***** Material supplied *****
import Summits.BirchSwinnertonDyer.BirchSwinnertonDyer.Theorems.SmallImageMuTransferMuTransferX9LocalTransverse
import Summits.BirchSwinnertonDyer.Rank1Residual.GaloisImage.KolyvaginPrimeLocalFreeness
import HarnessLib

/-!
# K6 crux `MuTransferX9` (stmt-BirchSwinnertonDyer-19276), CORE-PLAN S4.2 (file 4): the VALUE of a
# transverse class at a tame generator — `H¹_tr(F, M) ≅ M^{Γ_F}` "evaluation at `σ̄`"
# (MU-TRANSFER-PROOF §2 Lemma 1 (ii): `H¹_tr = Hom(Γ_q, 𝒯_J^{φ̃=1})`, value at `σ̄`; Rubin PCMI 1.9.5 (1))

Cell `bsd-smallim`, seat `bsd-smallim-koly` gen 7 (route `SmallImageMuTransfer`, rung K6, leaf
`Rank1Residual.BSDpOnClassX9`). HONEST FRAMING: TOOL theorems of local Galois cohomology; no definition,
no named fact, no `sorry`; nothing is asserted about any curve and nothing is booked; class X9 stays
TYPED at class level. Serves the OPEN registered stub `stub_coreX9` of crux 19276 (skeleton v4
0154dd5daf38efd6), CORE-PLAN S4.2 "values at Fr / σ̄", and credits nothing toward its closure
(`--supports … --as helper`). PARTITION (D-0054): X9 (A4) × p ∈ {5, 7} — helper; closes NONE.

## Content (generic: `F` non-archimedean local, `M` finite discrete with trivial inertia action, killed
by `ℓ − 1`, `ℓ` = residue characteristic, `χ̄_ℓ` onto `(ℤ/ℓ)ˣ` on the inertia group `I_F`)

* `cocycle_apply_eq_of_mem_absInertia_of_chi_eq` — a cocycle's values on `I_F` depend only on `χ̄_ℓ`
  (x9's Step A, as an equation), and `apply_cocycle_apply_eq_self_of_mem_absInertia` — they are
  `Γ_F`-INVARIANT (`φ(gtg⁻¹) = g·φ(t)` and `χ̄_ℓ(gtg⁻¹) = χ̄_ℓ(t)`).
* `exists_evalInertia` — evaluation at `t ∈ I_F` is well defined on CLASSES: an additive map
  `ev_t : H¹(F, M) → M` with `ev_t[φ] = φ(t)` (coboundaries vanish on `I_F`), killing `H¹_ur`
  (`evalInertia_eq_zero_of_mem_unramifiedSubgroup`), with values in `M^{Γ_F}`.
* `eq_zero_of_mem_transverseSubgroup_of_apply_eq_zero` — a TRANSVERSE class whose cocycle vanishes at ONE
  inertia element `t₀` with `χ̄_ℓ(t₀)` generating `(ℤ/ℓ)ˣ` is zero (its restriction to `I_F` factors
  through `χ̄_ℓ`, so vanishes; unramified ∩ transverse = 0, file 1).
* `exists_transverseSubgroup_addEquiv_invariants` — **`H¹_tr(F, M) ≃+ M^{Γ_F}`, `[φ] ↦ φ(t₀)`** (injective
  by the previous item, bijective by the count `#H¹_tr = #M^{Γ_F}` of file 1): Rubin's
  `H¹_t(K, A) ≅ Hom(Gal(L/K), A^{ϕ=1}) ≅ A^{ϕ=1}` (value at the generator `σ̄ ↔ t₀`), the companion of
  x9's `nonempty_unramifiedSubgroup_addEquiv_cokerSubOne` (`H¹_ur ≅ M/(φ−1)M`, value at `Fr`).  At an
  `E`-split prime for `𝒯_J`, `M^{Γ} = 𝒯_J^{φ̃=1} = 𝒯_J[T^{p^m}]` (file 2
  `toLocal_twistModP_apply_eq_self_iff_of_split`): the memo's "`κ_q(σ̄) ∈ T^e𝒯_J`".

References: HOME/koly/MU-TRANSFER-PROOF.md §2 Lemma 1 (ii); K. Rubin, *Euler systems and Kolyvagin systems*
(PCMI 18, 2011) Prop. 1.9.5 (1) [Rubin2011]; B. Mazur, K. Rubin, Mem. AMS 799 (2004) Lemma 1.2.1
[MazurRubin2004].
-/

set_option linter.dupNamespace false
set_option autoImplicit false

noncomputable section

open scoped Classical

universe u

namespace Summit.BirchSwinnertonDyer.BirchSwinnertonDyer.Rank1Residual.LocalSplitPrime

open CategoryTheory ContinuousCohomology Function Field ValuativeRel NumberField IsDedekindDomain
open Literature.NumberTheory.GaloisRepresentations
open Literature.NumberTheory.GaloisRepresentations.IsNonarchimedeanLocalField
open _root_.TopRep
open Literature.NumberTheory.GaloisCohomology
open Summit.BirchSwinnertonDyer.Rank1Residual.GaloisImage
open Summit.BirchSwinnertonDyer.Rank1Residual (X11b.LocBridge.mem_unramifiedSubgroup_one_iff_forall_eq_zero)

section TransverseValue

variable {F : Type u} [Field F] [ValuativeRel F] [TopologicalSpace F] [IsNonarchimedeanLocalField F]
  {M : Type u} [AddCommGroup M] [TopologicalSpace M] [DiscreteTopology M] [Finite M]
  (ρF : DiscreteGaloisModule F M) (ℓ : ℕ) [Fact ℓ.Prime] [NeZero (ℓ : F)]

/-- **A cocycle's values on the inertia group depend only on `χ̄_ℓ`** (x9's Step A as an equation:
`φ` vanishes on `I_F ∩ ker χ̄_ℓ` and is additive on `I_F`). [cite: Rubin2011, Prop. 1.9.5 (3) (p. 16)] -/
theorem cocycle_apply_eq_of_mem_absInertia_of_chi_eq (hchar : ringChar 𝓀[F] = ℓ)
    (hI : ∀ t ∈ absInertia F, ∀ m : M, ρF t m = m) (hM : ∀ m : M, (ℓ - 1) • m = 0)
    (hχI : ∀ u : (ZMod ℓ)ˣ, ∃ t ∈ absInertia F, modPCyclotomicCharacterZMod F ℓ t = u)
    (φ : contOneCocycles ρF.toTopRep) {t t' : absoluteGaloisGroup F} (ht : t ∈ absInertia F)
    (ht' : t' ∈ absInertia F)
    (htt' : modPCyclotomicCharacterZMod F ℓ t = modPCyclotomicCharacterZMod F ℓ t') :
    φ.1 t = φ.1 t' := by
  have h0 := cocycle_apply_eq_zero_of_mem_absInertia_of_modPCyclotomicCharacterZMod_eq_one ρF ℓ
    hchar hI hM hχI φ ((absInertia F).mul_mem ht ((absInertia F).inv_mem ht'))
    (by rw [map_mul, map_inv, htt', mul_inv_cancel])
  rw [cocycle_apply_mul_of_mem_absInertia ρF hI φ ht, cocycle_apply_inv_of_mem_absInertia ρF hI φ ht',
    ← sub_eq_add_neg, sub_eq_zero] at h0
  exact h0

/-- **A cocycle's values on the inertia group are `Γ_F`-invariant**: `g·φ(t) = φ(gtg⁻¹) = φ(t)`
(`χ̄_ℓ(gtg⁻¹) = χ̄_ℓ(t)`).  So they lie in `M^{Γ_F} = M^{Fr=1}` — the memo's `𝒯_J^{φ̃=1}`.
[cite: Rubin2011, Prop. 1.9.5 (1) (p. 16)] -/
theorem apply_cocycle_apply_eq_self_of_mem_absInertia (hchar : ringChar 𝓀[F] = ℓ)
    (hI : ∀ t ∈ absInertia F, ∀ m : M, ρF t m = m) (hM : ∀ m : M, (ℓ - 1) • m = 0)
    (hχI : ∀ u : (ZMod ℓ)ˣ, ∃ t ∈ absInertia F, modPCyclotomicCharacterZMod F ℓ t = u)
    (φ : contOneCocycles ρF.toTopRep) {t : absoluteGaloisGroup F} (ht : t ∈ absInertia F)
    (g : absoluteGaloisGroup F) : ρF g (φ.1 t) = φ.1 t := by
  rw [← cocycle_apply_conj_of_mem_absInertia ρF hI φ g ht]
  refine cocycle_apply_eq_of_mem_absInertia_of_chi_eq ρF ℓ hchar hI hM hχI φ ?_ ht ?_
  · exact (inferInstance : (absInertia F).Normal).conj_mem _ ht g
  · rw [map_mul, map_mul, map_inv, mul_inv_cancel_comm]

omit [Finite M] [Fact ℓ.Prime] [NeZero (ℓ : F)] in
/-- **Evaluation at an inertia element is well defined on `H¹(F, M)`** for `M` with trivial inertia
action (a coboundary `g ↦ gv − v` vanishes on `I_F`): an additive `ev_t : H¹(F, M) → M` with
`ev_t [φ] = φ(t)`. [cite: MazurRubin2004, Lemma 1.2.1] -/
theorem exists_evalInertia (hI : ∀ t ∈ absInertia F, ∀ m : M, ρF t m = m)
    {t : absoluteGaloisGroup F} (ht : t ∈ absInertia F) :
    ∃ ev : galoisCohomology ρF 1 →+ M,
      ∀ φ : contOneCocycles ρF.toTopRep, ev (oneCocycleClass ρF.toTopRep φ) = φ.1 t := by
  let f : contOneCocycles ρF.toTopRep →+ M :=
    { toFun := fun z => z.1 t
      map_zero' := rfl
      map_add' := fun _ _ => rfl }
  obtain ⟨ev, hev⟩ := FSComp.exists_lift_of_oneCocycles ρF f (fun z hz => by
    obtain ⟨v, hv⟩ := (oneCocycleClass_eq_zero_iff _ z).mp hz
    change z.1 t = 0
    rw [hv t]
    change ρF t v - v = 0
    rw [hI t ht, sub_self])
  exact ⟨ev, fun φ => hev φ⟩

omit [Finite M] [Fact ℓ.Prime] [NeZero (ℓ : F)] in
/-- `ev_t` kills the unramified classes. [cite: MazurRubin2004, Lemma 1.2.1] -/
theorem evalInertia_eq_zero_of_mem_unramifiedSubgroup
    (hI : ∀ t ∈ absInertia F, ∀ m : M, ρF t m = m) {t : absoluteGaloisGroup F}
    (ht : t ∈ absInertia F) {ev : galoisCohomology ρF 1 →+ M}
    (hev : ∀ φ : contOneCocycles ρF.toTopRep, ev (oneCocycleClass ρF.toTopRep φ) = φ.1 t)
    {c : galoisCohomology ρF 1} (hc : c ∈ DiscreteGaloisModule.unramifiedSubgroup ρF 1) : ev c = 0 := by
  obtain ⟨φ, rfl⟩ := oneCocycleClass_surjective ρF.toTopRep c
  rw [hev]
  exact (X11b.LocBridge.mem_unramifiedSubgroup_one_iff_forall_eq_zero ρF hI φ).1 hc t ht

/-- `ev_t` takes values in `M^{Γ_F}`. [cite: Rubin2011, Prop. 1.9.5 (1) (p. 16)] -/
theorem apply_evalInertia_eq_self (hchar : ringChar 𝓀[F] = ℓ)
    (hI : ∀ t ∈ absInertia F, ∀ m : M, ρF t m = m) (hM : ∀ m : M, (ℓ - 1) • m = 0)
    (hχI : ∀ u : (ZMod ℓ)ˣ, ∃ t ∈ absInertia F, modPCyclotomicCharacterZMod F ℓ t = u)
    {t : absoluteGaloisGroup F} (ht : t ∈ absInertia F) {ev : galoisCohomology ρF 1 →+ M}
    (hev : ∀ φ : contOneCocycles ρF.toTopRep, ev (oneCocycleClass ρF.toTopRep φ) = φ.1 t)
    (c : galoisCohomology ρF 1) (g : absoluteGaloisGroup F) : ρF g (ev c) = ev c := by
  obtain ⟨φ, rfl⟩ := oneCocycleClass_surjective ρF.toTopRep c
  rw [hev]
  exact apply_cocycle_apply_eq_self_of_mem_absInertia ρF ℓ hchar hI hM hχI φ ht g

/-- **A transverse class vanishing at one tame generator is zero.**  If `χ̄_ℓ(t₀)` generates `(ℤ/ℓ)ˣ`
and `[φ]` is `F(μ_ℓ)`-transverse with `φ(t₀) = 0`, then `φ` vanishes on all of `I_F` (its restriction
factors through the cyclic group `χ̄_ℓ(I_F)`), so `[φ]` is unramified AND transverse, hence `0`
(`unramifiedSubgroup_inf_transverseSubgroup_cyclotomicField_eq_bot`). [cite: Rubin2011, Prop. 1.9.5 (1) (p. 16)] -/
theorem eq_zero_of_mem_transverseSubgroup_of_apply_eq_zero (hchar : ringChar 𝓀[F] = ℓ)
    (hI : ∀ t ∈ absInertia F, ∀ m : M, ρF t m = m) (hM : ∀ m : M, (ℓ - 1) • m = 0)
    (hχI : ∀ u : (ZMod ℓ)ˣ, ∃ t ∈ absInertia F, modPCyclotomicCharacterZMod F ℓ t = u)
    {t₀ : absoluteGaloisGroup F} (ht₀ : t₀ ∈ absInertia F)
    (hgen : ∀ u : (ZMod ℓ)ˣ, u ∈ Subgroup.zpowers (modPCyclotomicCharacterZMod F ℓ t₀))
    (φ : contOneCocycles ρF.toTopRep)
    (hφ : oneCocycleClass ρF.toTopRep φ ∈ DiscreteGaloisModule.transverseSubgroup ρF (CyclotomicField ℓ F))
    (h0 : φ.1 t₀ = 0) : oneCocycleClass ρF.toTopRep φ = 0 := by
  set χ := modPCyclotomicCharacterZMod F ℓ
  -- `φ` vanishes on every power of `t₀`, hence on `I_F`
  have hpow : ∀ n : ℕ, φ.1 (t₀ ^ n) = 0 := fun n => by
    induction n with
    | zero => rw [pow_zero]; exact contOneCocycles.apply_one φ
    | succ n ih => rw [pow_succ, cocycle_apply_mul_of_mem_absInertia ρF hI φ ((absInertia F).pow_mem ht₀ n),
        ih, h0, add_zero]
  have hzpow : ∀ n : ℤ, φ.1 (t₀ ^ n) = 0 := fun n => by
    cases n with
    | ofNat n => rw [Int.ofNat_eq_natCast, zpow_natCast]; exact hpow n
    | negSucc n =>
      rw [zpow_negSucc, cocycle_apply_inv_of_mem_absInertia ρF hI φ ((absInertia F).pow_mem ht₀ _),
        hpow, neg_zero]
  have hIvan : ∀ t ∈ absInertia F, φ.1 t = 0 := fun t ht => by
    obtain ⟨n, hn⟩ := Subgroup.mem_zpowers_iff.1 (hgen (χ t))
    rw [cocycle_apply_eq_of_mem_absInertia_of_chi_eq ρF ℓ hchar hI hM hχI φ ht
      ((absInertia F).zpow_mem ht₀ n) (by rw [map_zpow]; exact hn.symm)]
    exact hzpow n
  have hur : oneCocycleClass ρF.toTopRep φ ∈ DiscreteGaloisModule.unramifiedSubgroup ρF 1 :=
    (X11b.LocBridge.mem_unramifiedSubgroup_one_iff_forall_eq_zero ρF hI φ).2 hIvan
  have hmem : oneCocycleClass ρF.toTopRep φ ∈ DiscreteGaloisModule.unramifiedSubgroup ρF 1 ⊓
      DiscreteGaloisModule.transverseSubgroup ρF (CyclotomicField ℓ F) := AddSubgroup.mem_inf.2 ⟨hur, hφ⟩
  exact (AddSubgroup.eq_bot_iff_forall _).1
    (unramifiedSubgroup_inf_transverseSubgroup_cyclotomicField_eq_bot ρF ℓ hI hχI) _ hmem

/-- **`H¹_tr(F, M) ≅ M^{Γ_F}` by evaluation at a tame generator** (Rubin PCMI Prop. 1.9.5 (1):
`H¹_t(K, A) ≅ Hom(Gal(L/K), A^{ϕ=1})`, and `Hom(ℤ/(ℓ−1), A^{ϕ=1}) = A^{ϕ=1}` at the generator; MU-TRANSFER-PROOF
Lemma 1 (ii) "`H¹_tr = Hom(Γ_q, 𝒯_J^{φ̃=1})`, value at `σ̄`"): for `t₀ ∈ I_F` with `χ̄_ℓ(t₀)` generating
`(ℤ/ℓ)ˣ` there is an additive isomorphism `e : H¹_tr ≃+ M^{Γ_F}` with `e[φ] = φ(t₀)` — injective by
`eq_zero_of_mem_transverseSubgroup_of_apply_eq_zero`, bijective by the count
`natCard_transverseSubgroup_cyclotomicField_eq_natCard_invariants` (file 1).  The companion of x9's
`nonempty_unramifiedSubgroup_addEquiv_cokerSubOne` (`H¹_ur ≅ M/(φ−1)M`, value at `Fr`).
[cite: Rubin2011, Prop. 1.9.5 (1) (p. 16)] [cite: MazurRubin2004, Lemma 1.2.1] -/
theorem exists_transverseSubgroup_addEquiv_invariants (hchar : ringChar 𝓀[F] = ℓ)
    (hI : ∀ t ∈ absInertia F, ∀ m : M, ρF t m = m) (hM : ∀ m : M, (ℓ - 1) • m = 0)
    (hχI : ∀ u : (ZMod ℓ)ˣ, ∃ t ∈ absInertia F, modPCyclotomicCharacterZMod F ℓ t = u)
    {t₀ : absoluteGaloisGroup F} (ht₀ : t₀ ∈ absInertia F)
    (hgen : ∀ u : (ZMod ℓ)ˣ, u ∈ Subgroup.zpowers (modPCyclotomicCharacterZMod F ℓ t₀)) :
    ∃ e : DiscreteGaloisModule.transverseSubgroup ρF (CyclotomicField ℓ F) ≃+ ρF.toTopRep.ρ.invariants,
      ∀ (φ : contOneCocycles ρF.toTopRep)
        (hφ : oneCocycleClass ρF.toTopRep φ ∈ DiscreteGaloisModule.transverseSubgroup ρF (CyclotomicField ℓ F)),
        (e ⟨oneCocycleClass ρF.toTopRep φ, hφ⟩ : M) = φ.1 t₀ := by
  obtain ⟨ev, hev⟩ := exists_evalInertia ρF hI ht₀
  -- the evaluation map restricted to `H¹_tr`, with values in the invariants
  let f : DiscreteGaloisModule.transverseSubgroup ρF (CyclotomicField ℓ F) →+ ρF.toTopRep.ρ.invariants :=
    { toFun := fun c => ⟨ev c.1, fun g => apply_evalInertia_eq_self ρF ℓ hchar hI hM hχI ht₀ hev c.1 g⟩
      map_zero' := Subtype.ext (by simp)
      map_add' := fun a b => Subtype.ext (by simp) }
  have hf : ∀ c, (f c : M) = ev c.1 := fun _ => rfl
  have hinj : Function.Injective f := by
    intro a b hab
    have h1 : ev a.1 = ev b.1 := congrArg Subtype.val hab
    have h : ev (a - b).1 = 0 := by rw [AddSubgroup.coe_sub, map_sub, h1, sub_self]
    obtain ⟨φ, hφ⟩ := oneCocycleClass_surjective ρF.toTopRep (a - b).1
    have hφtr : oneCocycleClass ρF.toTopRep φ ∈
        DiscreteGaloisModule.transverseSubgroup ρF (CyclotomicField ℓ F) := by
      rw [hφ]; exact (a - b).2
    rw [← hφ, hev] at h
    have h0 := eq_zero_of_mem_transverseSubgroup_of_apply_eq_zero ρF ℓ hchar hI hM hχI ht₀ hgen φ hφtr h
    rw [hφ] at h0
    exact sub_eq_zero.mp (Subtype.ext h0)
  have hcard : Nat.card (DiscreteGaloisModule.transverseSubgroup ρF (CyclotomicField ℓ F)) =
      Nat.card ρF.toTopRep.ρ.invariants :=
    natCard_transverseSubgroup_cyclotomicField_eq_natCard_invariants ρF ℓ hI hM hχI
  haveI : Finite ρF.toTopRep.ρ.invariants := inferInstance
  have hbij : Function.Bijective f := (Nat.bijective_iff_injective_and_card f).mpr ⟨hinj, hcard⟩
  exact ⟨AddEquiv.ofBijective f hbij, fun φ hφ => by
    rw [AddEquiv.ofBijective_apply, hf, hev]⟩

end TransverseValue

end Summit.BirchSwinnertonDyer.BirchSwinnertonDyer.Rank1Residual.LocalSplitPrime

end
*****
- Task to carry out: Which lines of the listing contain the string "contOneCocycles"? Copy every one of them.

- Solution for this task:
    (φ : contOneCocycles ρF.toTopRep) {t t' : absoluteGaloisGroup F} (ht : t ∈ absInertia F)
    (φ : contOneCocycles ρF.toTopRep) {t : absoluteGaloisGroup F} (ht : t ∈ absInertia F)
      ∀ φ : contOneCocycles ρF.toTopRep, ev (oneCocycleClass ρF.toTopRep φ) = φ.1 t := by
  let f : contOneCocycles ρF.toTopRep →+ M :=
    (hev : ∀ φ : contOneCocycles ρF.toTopRep, ev (oneCocycleClass ρF.toTopRep φ) = φ.1 t)
    (hev : ∀ φ : contOneCocycles ρF.toTopRep, ev (oneCocycleClass ρF.toTopRep φ) = φ.1 t)
    (φ : contOneCocycles ρF.toTopRep)
    | zero => rw [pow_zero]; exact contOneCocycles.apply_one φ
      ∀ (φ : contOneCocycles ρF.toTopRep)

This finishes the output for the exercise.